- _WHAT THE TASK REQUIRES_:
Produce word for word the lines of the data below running from the one that has "-- class data of the limit" to the one that has "set g : ℕ →", inclusive, and no others.

(Stored items from a collection)
BEGIN

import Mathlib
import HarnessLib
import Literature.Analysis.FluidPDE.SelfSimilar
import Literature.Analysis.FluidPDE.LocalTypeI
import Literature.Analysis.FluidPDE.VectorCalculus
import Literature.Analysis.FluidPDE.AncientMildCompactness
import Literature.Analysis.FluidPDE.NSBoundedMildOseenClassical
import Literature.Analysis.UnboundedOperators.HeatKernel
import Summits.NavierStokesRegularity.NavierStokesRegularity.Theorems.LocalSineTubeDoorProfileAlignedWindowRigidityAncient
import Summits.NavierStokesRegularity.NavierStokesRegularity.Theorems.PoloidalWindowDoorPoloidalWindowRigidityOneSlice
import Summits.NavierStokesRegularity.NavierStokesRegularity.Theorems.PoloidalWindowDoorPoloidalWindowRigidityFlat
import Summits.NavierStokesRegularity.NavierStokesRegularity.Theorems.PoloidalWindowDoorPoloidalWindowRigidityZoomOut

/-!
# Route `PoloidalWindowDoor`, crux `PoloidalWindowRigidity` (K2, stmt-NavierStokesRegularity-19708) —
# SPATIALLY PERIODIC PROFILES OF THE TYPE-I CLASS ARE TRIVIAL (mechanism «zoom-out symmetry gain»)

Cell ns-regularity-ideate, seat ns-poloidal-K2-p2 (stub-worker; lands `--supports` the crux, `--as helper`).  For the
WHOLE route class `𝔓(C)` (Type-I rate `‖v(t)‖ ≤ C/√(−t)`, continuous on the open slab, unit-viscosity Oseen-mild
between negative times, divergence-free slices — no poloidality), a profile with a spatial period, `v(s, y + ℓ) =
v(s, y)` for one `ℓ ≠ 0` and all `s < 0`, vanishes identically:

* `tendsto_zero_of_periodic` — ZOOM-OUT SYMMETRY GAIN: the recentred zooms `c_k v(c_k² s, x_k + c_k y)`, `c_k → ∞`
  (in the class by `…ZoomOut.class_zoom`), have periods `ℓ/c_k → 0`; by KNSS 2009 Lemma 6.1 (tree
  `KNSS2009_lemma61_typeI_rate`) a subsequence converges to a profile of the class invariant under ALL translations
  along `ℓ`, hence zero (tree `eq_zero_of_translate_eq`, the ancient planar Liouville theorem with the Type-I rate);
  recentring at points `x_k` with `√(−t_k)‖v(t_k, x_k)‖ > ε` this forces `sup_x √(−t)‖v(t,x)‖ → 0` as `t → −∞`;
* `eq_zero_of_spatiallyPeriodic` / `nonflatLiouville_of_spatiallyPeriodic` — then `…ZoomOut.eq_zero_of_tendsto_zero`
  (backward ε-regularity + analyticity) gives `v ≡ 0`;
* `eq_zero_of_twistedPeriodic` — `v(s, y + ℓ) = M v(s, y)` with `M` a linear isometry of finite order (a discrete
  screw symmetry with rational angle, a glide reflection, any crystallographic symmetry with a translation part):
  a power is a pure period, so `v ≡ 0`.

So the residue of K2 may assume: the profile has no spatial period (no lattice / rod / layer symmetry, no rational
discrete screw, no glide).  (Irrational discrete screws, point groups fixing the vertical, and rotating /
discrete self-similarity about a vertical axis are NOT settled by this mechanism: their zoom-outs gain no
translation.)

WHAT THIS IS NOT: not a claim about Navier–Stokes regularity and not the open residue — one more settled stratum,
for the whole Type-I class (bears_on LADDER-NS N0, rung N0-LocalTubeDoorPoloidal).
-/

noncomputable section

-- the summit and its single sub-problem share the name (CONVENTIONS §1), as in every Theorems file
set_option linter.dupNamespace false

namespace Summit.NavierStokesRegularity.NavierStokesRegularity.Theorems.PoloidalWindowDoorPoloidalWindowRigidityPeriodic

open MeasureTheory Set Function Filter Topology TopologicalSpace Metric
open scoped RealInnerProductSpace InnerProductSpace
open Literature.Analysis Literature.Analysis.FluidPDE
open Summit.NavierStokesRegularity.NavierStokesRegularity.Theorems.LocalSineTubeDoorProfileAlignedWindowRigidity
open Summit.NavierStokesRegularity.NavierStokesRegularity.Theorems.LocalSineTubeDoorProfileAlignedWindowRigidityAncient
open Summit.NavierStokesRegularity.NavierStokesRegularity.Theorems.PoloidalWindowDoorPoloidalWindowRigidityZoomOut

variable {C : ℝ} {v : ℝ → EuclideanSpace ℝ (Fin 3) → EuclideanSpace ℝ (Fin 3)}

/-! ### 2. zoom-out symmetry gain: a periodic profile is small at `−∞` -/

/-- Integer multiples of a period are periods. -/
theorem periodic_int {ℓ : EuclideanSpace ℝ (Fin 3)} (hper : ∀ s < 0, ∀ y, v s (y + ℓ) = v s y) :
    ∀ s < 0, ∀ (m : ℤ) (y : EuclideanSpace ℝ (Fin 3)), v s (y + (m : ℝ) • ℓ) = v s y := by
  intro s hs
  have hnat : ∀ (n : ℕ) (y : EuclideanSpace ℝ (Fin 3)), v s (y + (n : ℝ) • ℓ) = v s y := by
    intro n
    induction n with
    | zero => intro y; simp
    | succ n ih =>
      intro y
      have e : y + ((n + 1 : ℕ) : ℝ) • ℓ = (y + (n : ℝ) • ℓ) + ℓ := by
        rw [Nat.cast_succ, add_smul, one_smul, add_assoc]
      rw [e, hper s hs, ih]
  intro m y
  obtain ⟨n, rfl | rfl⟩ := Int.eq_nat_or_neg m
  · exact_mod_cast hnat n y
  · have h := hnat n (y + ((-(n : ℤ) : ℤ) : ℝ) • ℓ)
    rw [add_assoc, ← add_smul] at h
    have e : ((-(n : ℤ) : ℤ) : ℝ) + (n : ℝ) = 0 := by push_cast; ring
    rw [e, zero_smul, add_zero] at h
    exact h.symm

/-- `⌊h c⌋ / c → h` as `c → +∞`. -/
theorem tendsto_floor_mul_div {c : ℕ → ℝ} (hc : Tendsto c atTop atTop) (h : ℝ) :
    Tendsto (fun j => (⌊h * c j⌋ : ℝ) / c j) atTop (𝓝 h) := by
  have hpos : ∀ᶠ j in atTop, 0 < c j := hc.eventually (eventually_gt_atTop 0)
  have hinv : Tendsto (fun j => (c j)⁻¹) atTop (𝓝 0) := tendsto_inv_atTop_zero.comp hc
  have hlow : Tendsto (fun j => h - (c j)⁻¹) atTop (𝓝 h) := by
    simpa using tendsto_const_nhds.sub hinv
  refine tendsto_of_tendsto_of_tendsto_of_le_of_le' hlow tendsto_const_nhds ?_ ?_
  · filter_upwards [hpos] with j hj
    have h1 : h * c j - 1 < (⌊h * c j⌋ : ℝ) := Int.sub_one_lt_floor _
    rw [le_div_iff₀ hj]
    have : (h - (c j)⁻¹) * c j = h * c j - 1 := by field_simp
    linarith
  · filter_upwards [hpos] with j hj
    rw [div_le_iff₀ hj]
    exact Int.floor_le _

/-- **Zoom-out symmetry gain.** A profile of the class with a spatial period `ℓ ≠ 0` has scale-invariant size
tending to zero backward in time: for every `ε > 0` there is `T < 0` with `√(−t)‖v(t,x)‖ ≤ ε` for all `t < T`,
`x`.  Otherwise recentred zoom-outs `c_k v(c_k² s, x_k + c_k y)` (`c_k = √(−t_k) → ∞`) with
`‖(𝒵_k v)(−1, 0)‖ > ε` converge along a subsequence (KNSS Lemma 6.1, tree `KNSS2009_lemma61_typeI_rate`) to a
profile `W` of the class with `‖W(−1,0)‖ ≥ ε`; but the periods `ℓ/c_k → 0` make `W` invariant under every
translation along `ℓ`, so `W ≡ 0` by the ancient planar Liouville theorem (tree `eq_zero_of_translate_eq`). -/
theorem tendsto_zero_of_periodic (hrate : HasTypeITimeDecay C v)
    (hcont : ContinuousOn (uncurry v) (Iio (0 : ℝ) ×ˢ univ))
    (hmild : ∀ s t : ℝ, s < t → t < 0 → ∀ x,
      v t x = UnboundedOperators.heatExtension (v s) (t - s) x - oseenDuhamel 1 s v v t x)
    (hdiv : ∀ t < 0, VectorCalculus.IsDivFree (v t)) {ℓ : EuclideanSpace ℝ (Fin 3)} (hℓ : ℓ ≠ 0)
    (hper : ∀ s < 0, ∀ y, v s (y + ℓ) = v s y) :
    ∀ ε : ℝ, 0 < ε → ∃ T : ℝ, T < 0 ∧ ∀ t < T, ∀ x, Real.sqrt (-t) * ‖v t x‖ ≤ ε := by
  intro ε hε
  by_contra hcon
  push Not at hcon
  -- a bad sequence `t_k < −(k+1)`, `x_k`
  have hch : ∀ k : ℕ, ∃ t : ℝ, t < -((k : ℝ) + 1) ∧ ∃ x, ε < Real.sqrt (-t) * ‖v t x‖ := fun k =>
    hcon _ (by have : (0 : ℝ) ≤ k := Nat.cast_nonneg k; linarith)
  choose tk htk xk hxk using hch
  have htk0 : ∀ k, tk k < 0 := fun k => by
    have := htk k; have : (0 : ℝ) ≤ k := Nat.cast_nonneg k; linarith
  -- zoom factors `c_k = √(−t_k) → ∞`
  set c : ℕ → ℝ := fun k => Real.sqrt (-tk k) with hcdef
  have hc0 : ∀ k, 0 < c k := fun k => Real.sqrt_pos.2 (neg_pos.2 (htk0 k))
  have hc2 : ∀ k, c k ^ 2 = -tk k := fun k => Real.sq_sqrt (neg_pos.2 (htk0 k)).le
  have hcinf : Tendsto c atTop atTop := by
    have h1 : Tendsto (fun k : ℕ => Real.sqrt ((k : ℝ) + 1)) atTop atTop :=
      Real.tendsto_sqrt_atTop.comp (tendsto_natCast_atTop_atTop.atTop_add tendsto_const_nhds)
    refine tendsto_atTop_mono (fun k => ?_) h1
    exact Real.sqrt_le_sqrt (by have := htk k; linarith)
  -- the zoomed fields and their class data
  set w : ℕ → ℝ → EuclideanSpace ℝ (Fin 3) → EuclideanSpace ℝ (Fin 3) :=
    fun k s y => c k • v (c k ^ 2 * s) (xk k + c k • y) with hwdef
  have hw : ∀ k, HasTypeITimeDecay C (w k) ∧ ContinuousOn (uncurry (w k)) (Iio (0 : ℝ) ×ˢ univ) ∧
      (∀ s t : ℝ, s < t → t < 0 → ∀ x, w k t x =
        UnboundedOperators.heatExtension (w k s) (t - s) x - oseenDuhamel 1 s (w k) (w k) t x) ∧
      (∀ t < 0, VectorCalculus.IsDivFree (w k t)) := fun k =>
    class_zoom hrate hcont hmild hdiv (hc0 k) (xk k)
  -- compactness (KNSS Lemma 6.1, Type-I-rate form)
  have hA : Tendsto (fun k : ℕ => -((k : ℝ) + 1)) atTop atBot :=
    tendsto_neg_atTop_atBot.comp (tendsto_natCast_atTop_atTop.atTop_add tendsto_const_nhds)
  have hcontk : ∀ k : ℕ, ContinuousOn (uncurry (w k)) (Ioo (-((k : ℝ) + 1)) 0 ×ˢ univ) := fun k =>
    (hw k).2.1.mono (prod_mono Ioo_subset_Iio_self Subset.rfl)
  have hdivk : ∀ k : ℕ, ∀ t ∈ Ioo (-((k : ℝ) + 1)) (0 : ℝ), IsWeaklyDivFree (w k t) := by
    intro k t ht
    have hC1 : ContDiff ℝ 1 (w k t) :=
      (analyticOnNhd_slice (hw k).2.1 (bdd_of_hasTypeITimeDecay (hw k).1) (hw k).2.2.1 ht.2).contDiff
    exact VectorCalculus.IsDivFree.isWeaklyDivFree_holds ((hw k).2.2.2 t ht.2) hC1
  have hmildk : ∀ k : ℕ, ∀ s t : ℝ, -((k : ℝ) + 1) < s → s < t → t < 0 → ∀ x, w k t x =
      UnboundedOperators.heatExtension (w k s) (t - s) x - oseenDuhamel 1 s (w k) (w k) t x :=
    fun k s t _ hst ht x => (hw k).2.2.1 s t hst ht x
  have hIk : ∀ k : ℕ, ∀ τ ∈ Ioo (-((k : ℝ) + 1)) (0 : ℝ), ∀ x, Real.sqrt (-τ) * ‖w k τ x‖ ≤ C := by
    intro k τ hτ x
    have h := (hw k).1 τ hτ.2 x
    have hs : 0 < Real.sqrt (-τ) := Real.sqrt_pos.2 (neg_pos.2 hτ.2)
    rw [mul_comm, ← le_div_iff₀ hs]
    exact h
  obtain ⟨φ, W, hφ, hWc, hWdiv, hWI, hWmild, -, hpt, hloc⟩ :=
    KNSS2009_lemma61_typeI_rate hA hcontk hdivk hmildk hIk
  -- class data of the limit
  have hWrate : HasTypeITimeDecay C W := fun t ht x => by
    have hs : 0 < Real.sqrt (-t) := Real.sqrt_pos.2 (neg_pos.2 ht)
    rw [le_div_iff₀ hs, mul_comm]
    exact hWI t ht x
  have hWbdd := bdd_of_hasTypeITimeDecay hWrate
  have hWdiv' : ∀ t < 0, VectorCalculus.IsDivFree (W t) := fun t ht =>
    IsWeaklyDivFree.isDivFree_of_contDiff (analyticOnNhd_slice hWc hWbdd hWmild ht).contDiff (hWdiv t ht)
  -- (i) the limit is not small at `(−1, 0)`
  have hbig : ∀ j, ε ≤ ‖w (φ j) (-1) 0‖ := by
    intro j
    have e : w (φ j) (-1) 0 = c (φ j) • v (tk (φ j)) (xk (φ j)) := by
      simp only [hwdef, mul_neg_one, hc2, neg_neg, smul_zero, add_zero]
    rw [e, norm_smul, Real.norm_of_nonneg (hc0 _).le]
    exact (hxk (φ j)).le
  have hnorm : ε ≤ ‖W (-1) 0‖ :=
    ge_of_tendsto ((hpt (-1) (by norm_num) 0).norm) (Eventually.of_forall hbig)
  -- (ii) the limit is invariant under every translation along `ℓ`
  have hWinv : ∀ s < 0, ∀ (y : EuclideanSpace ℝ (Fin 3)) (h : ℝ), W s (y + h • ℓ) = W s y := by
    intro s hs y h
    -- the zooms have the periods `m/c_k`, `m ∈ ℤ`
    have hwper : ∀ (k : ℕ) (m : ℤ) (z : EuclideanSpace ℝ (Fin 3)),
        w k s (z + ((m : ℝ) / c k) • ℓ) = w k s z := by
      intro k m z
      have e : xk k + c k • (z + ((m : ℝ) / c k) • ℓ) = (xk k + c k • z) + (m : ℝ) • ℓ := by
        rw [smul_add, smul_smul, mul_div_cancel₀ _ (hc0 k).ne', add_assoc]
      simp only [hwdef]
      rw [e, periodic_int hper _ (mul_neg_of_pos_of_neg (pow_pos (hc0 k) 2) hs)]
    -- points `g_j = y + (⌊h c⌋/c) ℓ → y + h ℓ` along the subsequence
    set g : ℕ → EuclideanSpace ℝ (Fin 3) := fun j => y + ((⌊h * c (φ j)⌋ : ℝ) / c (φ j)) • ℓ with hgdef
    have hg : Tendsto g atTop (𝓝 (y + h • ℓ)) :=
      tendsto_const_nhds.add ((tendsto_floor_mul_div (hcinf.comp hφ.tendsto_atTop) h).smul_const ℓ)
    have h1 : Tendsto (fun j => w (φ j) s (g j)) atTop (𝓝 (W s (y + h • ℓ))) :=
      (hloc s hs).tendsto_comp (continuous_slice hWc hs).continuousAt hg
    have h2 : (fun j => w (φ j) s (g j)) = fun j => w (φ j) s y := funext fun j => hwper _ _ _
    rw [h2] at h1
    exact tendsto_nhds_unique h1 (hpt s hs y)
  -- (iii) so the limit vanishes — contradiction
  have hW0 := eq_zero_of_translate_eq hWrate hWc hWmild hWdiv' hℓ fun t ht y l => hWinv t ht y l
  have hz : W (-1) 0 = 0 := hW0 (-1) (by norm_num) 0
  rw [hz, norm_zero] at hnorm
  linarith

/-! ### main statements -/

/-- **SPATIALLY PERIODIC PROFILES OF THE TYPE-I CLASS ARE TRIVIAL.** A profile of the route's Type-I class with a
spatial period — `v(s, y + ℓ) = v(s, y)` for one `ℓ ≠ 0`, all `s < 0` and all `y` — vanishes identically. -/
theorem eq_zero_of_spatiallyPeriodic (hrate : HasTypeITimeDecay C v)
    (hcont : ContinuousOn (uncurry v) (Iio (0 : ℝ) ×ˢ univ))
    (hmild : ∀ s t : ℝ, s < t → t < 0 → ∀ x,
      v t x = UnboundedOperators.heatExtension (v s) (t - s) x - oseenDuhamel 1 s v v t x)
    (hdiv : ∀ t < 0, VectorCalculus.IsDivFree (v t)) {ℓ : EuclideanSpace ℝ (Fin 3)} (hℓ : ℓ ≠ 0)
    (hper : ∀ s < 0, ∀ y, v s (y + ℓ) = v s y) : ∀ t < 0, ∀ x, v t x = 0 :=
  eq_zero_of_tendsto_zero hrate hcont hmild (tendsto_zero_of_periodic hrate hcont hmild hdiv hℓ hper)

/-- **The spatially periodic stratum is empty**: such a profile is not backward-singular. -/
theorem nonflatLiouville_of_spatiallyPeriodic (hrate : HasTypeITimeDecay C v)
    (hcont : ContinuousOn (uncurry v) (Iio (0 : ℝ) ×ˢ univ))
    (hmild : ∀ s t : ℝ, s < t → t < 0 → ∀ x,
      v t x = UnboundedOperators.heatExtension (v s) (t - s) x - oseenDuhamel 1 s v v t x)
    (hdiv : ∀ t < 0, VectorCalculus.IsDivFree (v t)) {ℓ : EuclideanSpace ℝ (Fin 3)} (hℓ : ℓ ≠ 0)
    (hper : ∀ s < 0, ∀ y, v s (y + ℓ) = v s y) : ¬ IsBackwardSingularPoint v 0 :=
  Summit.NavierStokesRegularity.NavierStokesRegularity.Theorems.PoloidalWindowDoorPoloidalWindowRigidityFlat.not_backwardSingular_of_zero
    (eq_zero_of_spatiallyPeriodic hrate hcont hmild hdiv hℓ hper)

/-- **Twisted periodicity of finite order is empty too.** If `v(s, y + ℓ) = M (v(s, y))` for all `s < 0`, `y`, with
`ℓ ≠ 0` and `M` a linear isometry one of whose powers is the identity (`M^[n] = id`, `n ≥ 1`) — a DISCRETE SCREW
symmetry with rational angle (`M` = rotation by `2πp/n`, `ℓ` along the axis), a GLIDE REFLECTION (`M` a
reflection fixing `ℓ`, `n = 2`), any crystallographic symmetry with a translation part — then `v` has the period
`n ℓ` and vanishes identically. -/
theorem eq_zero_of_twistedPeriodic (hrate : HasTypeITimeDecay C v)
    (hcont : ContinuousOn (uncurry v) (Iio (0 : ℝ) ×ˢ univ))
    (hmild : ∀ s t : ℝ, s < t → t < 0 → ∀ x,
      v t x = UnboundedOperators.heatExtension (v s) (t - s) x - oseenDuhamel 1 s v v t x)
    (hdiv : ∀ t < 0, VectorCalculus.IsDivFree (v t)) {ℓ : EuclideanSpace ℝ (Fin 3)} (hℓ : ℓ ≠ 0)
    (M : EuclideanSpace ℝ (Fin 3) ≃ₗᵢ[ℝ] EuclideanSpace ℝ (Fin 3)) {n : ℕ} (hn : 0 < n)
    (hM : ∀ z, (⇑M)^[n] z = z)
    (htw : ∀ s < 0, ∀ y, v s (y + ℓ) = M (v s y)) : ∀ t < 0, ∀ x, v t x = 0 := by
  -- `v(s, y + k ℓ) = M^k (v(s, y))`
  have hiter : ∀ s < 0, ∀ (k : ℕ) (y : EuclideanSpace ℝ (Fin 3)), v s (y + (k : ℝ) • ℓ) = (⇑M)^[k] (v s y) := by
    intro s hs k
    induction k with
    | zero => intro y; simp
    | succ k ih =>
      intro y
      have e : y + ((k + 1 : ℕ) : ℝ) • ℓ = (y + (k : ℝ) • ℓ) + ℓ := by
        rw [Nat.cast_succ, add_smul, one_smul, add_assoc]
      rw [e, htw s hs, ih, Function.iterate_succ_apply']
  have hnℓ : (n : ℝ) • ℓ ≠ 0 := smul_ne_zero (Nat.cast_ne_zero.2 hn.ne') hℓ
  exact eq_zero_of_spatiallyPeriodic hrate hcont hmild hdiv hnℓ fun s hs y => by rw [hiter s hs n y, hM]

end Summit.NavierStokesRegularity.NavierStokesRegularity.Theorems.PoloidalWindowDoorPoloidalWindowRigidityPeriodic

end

END

- _OUTPUT OF THE TASK_:
  -- class data of the limit
  have hWrate : HasTypeITimeDecay C W := fun t ht x => by
    have hs : 0 < Real.sqrt (-t) := Real.sqrt_pos.2 (neg_pos.2 ht)
    rw [le_div_iff₀ hs, mul_comm]
    exact hWI t ht x
  have hWbdd := bdd_of_hasTypeITimeDecay hWrate
  have hWdiv' : ∀ t < 0, VectorCalculus.IsDivFree (W t) := fun t ht =>
    IsWeaklyDivFree.isDivFree_of_contDiff (analyticOnNhd_slice hWc hWbdd hWmild ht).contDiff (hWdiv t ht)
  -- (i) the limit is not small at `(−1, 0)`
  have hbig : ∀ j, ε ≤ ‖w (φ j) (-1) 0‖ := by
    intro j
    have e : w (φ j) (-1) 0 = c (φ j) • v (tk (φ j)) (xk (φ j)) := by
      simp only [hwdef, mul_neg_one, hc2, neg_neg, smul_zero, add_zero]
    rw [e, norm_smul, Real.norm_of_nonneg (hc0 _).le]
    exact (hxk (φ j)).le
  have hnorm : ε ≤ ‖W (-1) 0‖ :=
    ge_of_tendsto ((hpt (-1) (by norm_num) 0).norm) (Eventually.of_forall hbig)
  -- (ii) the limit is invariant under every translation along `ℓ`
  have hWinv : ∀ s < 0, ∀ (y : EuclideanSpace ℝ (Fin 3)) (h : ℝ), W s (y + h • ℓ) = W s y := by
    intro s hs y h
    -- the zooms have the periods `m/c_k`, `m ∈ ℤ`
    have hwper : ∀ (k : ℕ) (m : ℤ) (z : EuclideanSpace ℝ (Fin 3)),
        w k s (z + ((m : ℝ) / c k) • ℓ) = w k s z := by
      intro k m z
      have e : xk k + c k • (z + ((m : ℝ) / c k) • ℓ) = (xk k + c k • z) + (m : ℝ) • ℓ := by
        rw [smul_add, smul_smul, mul_div_cancel₀ _ (hc0 k).ne', add_assoc]
      simp only [hwdef]
      rw [e, periodic_int hper _ (mul_neg_of_pos_of_neg (pow_pos (hc0 k) 2) hs)]
    -- points `g_j = y + (⌊h c⌋/c) ℓ → y + h ℓ` along the subsequence
    set g : ℕ → EuclideanSpace ℝ (Fin 3) := fun j => y + ((⌊h * c (φ j)⌋ : ℝ) / c (φ j)) • ℓ with hgdef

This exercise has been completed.